* **Data entries**:
import Literature.NumberTheory.EllipticCurves.CyclotomicLayerPairingOfFun
import Literature.NumberTheory.EllipticCurves.CyclotomicLayerThetaKummer
import Literature.NumberTheory.EllipticCurves.GreenbergSelmerCofreeReductionPk
import HarnessLib

/-!
# The `ρ`-coefficient layer Tate pairings on Kato classes, `⟨x, Q⟩_{n,p^k} ∈ ℤ/p^k` for `x ∈ H¹(Γ_n, T_ρ)`, `Q ∈ E(ℚ_{n,v})^r`
# (PIN-SPEC-S2-g16 D3, assembled from the landed pieces), and the residue clause that PINS a `ℤ_p`-valued family

Topic `NumberTheory/EllipticCurves`, namespace `Literature.NumberTheory.EllipticCurves.CyclotomicLayer`. Definition typer `bsd-wall-defn-rho`
(cell `bsd-wall`), item D3 of the pin memo `Summits/BirchSwinnertonDyer/BirchSwinnertonDyer/Cruxes/ResidualThetaCountLowerPureAtTwo/PIN-SPEC-S2-g16.md`
for crux RSL_g (stmt-BirchSwinnertonDyer-22608), in the currency landed by the route lead and this seat:

* D1 (lead, `GreenbergSelmerCofreeReductionPk`): `reduceH1CofreePkTorsion S ρ k U : H¹(U, T_ρ) →+ H¹(U, A_ρ[p^k])`, Kato §13.8's `T → T/p^k ≅ A[p^k]`;
* D2 (lead, `GreenbergSelmerCofreeTorsionGaloisModule`, `CyclotomicLayerPairingOfFun`): `A_ρ[p^k]` as a discrete Galois module and the layer
  pairing `layerPairingOf ρM N e … κ v n : H¹(Γ_n, M) →+ (H¹(U_n, M|) →+ ℤ/N)` for a pairing DATUM `e : M × M → μ_N` (here `M = A_ρ[p^k]`,
  `e` = a self-duality of `ρ` — Kato §14.9's `T*(1) ⊗ ℚ/ℤ ≅ A_ρ` when `det ρ = ε`; a HYPOTHESIS, never constructed here);
* Θ (this seat, `CyclotomicLayerThetaKummer`): `thetaLayerKummer S ρ k W Θ κ v hΘ n : E(ℚ_{n,v})^r →+ H¹(U_n, A_ρ[p^k]|)`, the Θ-transported
  Kummer classes of layer points for a transport `Θ : A_ρ ≃+ E[p^∞]^r` equivariant at `v` (the crux binder `hΘ`).

THIS FILE composes them: **`rhoLayerPairingPk … n k : H¹(Γ_n, T_ρ) →+ (E(ℚ_{n,v})^r →+ ℤ/p^k)`**,
`x ↦ (Q ↦ ⟨loc_n(red_{p^k} x), Σ_i Θ⁻¹_* κ_{U_n}(Q_i)⟩_{n,p^k})` — the twin, for the lattice `T_ρ` of a framed representation with
`O_λ`-coefficients, of `CyclotomicLayer.tatePairingPk W κ v n k` (`T = T_pW`, Weil pairings) — and proves the PINNING lemma
`eq_of_forall_toZModPow_eq_rhoLayerPairingPk`: a `ℤ_p`-valued family `pair n : H¹(Γ_n, T_ρ) →+ (E(ℚ_{n,v})^r →+ ℤ_p)` is determined by the
residues `rhoLayerPairingPk n k` (memo (R1): values in `ℤ_p`, `λ_{ℤ_p} = [F:ℚ_p]·λ_𝒪`), twin of `CyclotomicLayer.eq_of_forall_toZModPow_eq_tatePairingPk`.
So a statement quantified over «every `pair` with these residues» (the route's KZ_g print item) speaks about ONE object.
DEFINITIONS WITH BODIES + PROVED lemmas; no named fact, no instance, no notation; nothing about BSD is claimed.

Also recorded (`rfl`): the two cohomology dialects of the tree agree on `A_ρ[N]` — `discreteTopRep U ↥A_ρ[N] = subgroupRep
(cofreeTorsionGaloisModule S ρ N).toTopRep U` (`discreteTopRep_cofreeTorsionBy_eq`), so `subgroupH1 U ↥A_ρ[N]` (target of
`reduceH1CofreePkTorsion`, home of the Selmer sets) IS `H1 (cofreeTorsionGaloisModule S ρ N) U` (source of `layerPairingOf`); and
`cofreeTorsionLocalRep S ρ N v = localRepOf (cofreeTorsionGaloisModule S ρ N) v`.

NOT here: the datum `e` (self-duality / `det ρ = ε`), compatibility of the residues along `k` (it holds exactly when the family `ePk` is a
tower, `ePk (k+1)` restricting to `ePk k`), the `ℤ_p`-adic limit `pair` itself, `locd` / `pairSg` / Coleman maps (kernel work of the route).

References: [Kato2004Asterisque] §13.8 (pp. 228–229), §14.9 (p. 239); [Kobayashi2003] (8.23) (p. 18); [PerrinRiou1994Invent] §3.6.1;
[MilneADT2006] Ch. I §2 Cor. 2.3, §6; [Greenberg1989] §1 p. 98.
-/

noncomputable section

open scoped Classical

namespace Literature.NumberTheory.EllipticCurves

open CategoryTheory Field NumberField IsDedekindDomain _root_.WeierstrassCurve
  Literature.NumberTheory.GaloisRepresentations
  Literature.NumberTheory.EllipticCurves.Kobayashi2003
  Literature.NumberTheory.GaloisCohomology ZpExtension
  Literature.NumberTheory.EllipticCurves.GreenbergSelmer

namespace CyclotomicLayer

section Dialects

variable {p : ℕ} [Fact p.Prime] (S : Set (PadicAlgCl p)) {d : ℕ} (ρ : FramedGaloisRep ℚ (padicCoeffIntegers S) d) (N : ℤ)

/-- **The two cohomology dialects agree on `A_ρ[N]`**: the `DistribMulAction`-style `discreteTopRep U ↥A_ρ[N]` (whose `H¹` is
`subgroupH1 U ↥A_ρ[N]`, target of `reduceH1CofreePkTorsion` and home of the Selmer sets) is, definitionally, the restriction to `U` of the
`TopRep` of the discrete Galois module `cofreeTorsionGaloisModule S ρ N` (whose `H¹` is `H1 (cofreeTorsionGaloisModule S ρ N) U`, source of
`layerPairingOf`). [cite: SerreGaloisCohomology1997, I §2.2] -/
theorem discreteTopRep_cofreeTorsionBy_eq (U : Subgroup (absoluteGaloisGroup ℚ)) :
    discreteTopRep U ↥(AddSubgroup.torsionBy (Cofree ρ (padicCoeffField S)) N) =
      subgroupRep (cofreeTorsionGaloisModule S ρ N).toTopRep U :=
  rfl

/-- `subgroupH1 U ↥A_ρ[N] = H1 (cofreeTorsionGaloisModule S ρ N) U` as types (`rfl`). [cite: SerreGaloisCohomology1997, I §2.2] -/
theorem subgroupH1_cofreeTorsionBy_eq (U : Subgroup (absoluteGaloisGroup ℚ)) :
    subgroupH1 U ↥(AddSubgroup.torsionBy (Cofree ρ (padicCoeffField S)) N) = H1 (cofreeTorsionGaloisModule S ρ N) U :=
  rfl

/-- `cofreeTorsionLocalRep S ρ N v` (file `CyclotomicLayerThetaKummer`) is `localRepOf (cofreeTorsionGaloisModule S ρ N) v`
(file `CyclotomicLayerPairingOfFun`) — `rfl`. [cite: MilneADT2006, Ch. I §2] -/
theorem cofreeTorsionLocalRep_eq_localRepOf (v : HeightOneSpectrum (𝓞 ℚ)) :
    cofreeTorsionLocalRep S ρ N v = localRepOf (cofreeTorsionGaloisModule S ρ N) v :=
  rfl

end Dialects

section Family

variable {p : ℕ} [Fact p.Prime] (S : Set (PadicAlgCl p)) {d : ℕ} (ρ : FramedGaloisRep ℚ (padicCoeffIntegers S) d)
  (W : WeierstrassCurve ℚ) [W.IsElliptic] {r : ℕ}
  (ePk : ∀ k : ℕ, ↥(AddSubgroup.torsionBy (Cofree ρ (padicCoeffField S)) ((p ^ k : ℕ) : ℤ)) →
    ↥(AddSubgroup.torsionBy (Cofree ρ (padicCoeffField S)) ((p ^ k : ℕ) : ℤ)) → AlgebraicClosure ℚ)
  (hμPk : ∀ k a b, ePk k a b ^ (p ^ k) = 1)
  (hadd₁Pk : ∀ k a₁ a₂ b, ePk k (a₁ + a₂) b = ePk k a₁ b * ePk k a₂ b)
  (hadd₂Pk : ∀ k a b₁ b₂, ePk k a (b₁ + b₂) = ePk k a b₁ * ePk k a b₂)
  (hgalPk : ∀ k (σ : absoluteGaloisGroup ℚ) (a b : ↥(AddSubgroup.torsionBy (Cofree ρ (padicCoeffField S)) ((p ^ k : ℕ) : ℤ))),
    σ • ePk k a b = ePk k (cofreeTorsionGaloisModule S ρ _ σ a) (cofreeTorsionGaloisModule S ρ _ σ b))
  (Θ : Cofree ρ (padicCoeffField S) ≃+ (Fin r → W.geomPrimaryTorsion p)) (κ : ZpExtension ℚ p)
  (v : HeightOneSpectrum (𝓞 ℚ))
  (hΘ : ∀ (δ : absoluteGaloisGroup (v.adicCompletion ℚ)) (m : Cofree ρ (padicCoeffField S)) (i : Fin r),
    Θ (resGalOfEmb (closureEmb (K := ℚ) (v.adicCompletion ℚ)) δ • m) i =
      resGalOfEmb (closureEmb (K := ℚ) (v.adicCompletion ℚ)) δ • Θ m i)

/-- **The `ρ`-coefficient layer Tate pairings on Kato classes** (memo D3):
`rhoLayerPairingPk … n k : H¹(Γ_n, T_ρ) →+ (E(ℚ_{n,v})^r →+ ℤ/p^k)`, `x ↦ (Q ↦ ⟨loc_n(red_{p^k} x), thetaLayerKummer Q⟩_{n,p^k})` —
the reduction `T_ρ → A_ρ[p^k]` of the class (`reduceH1CofreePkTorsion`, Kato §13.8), localised to `U_n` and paired, under the cup product
of the datum `ePk k : A_ρ[p^k] × A_ρ[p^k] → μ_{p^k}` and the local invariant (`layerPairingOf`), with the Θ-transported Kummer classes of the
layer points `Q` (`thetaLayerKummer`). For `T_ρ = T_pW`, `A_ρ = E[p^∞]`, `Θ = id`, `e` = Weil this is `CyclotomicLayer.tatePairingPk`:
Kobayashi's `( , )_n` / Perrin-Riou's layer pairing modulo `p^k`, with `O_λ`-lattice coefficients (Kato §14.9).
[cite: Kobayashi2003, (8.23) (p. 18)] [cite: PerrinRiou1994Invent, §3.6.1] [cite: Kato2004Asterisque, §13.8 (pp. 228–229) and §14.9 (p. 239)] -/
def rhoLayerPairingPk (n k : ℕ) :
    H1 (FramedGaloisRep.toGaloisRep ρ) (κ.layerSubgroup n) →+
      ((Fin r → localLayerPointsOfEmb κ (closureEmb (K := ℚ) (v.adicCompletion ℚ)) W n) →+ ZMod (p ^ k)) :=
  (AddMonoidHom.compHom.flip (thetaLayerKummer S ρ k W Θ κ v hΘ n)).comp
    ((layerPairingOf (cofreeTorsionGaloisModule S ρ ((p ^ k : ℕ) : ℤ)) (p ^ k) (ePk k) (hμPk k) (hadd₁Pk k) (hadd₂Pk k) (hgalPk k)
        κ v n).comp (reduceH1CofreePkTorsion S ρ k (κ.layerSubgroup n)))

/-- **Unfolding `rhoLayerPairingPk`**: `⟨x, Q⟩_{n,p^k} = layerPairingH1Of … (loc_n (red_{p^k} x)) (thetaLayerKummer … Q)`.
[cite: Kobayashi2003, (8.23) (p. 18)] -/
theorem rhoLayerPairingPk_apply (n k : ℕ) (x : H1 (FramedGaloisRep.toGaloisRep ρ) (κ.layerSubgroup n))
    (Q : Fin r → localLayerPointsOfEmb κ (closureEmb (K := ℚ) (v.adicCompletion ℚ)) W n) :
    rhoLayerPairingPk S ρ W ePk hμPk hadd₁Pk hadd₂Pk hgalPk Θ κ v hΘ n k x Q =
      layerPairingH1Of (cofreeTorsionGaloisModule S ρ ((p ^ k : ℕ) : ℤ)) (p ^ k) (ePk k) (hμPk k) (hadd₁Pk k) (hadd₂Pk k) (hgalPk k) κ v n
        (layerLocOf (cofreeTorsionGaloisModule S ρ ((p ^ k : ℕ) : ℤ)) κ v n (reduceH1CofreePkTorsion S ρ k (κ.layerSubgroup n) x))
        (thetaLayerKummer S ρ k W Θ κ v hΘ n Q) :=
  rfl

/-- `rhoLayerPairingPk` expanded by components of `Q`: `⟨x, Q⟩_{n,p^k} = Σ_i ⟨loc_n(red_{p^k} x), (thetaSingle i)_* κ_{U_n}(Q_i)⟩`
(`thetaLayerKummer_apply` and additivity in the second argument). [cite: Kobayashi2003, (8.23) (p. 18)] -/
theorem rhoLayerPairingPk_apply_eq_sum (n k : ℕ) (x : H1 (FramedGaloisRep.toGaloisRep ρ) (κ.layerSubgroup n))
    (Q : Fin r → localLayerPointsOfEmb κ (closureEmb (K := ℚ) (v.adicCompletion ℚ)) W n) :
    rhoLayerPairingPk S ρ W ePk hμPk hadd₁Pk hadd₂Pk hgalPk Θ κ v hΘ n k x Q =
      ∑ i : Fin r, layerPairingH1Of (cofreeTorsionGaloisModule S ρ ((p ^ k : ℕ) : ℤ)) (p ^ k) (ePk k) (hμPk k) (hadd₁Pk k) (hadd₂Pk k)
        (hgalPk k) κ v n
        (layerLocOf (cofreeTorsionGaloisModule S ρ ((p ^ k : ℕ) : ℤ)) κ v n (reduceH1CofreePkTorsion S ρ k (κ.layerSubgroup n) x))
        (thetaSingleH1 S ρ k W Θ κ v hΘ i n (layerKummer W (p ^ k) κ v n (Q i))) := by
  rw [rhoLayerPairingPk_apply, thetaLayerKummer_apply, map_sum]

/-- **The residue clause PINS the `ℤ_p`-valued pairing of the layers** (memo (R1)): two families
`pair, pair' : ∀ n, H¹(Γ_n, T_ρ) →+ (E(ℚ_{n,v})^r →+ ℤ_p)` whose residues modulo every `p^k` are `rhoLayerPairingPk n k` coincide
(`ℤ_p` is `p`-adically separated: `PadicInt.ext_of_toZModPow`) — twin of `CyclotomicLayer.eq_of_forall_toZModPow_eq_tatePairingPk`. So a
statement quantified over «every `pair` with these residues» speaks about ONE object, the `ℤ_p`-valued local Tate pairing of the layers for
`(T_ρ, A_ρ)` through `Θ` and `e`. [folklore] [cite: PerrinRiou1994Invent, §3.6.1] -/
theorem eq_of_forall_toZModPow_eq_rhoLayerPairingPk
    {pair pair' : ∀ n : ℕ, H1 (FramedGaloisRep.toGaloisRep ρ) (κ.layerSubgroup n) →+
      ((Fin r → localLayerPointsOfEmb κ (closureEmb (K := ℚ) (v.adicCompletion ℚ)) W n) →+ ℤ_[p])}
    (h : ∀ (n k : ℕ) (x : H1 (FramedGaloisRep.toGaloisRep ρ) (κ.layerSubgroup n))
      (Q : Fin r → localLayerPointsOfEmb κ (closureEmb (K := ℚ) (v.adicCompletion ℚ)) W n),
      PadicInt.toZModPow k (pair n x Q) = rhoLayerPairingPk S ρ W ePk hμPk hadd₁Pk hadd₂Pk hgalPk Θ κ v hΘ n k x Q)
    (h' : ∀ (n k : ℕ) (x : H1 (FramedGaloisRep.toGaloisRep ρ) (κ.layerSubgroup n))
      (Q : Fin r → localLayerPointsOfEmb κ (closureEmb (K := ℚ) (v.adicCompletion ℚ)) W n),
      PadicInt.toZModPow k (pair' n x Q) = rhoLayerPairingPk S ρ W ePk hμPk hadd₁Pk hadd₂Pk hgalPk Θ κ v hΘ n k x Q) :
    pair = pair' := by
  funext n
  refine AddMonoidHom.ext fun x ↦ AddMonoidHom.ext fun Q ↦ ?_
  exact PadicInt.ext_of_toZModPow.mp fun k ↦ (h n k x Q).trans (h' n k x Q).symm

end Family

end CyclotomicLayer

end Literature.NumberTheory.EllipticCurves

end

* **Problem details**: Show every line of the records above that contains the word "classes".

* **Answer space**:
# The `ρ`-coefficient layer Tate pairings on Kato classes, `⟨x, Q⟩_{n,p^k} ∈ ℤ/p^k` for `x ∈ H¹(Γ_n, T_ρ)`, `Q ∈ E(ℚ_{n,v})^r`
  Kummer classes of layer points for a transport `Θ : A_ρ ≃+ E[p^∞]^r` equivariant at `v` (the crux binder `hΘ`).
/-- **The `ρ`-coefficient layer Tate pairings on Kato classes** (memo D3):
of the datum `ePk k : A_ρ[p^k] × A_ρ[p^k] → μ_{p^k}` and the local invariant (`layerPairingOf`), with the Θ-transported Kummer classes of the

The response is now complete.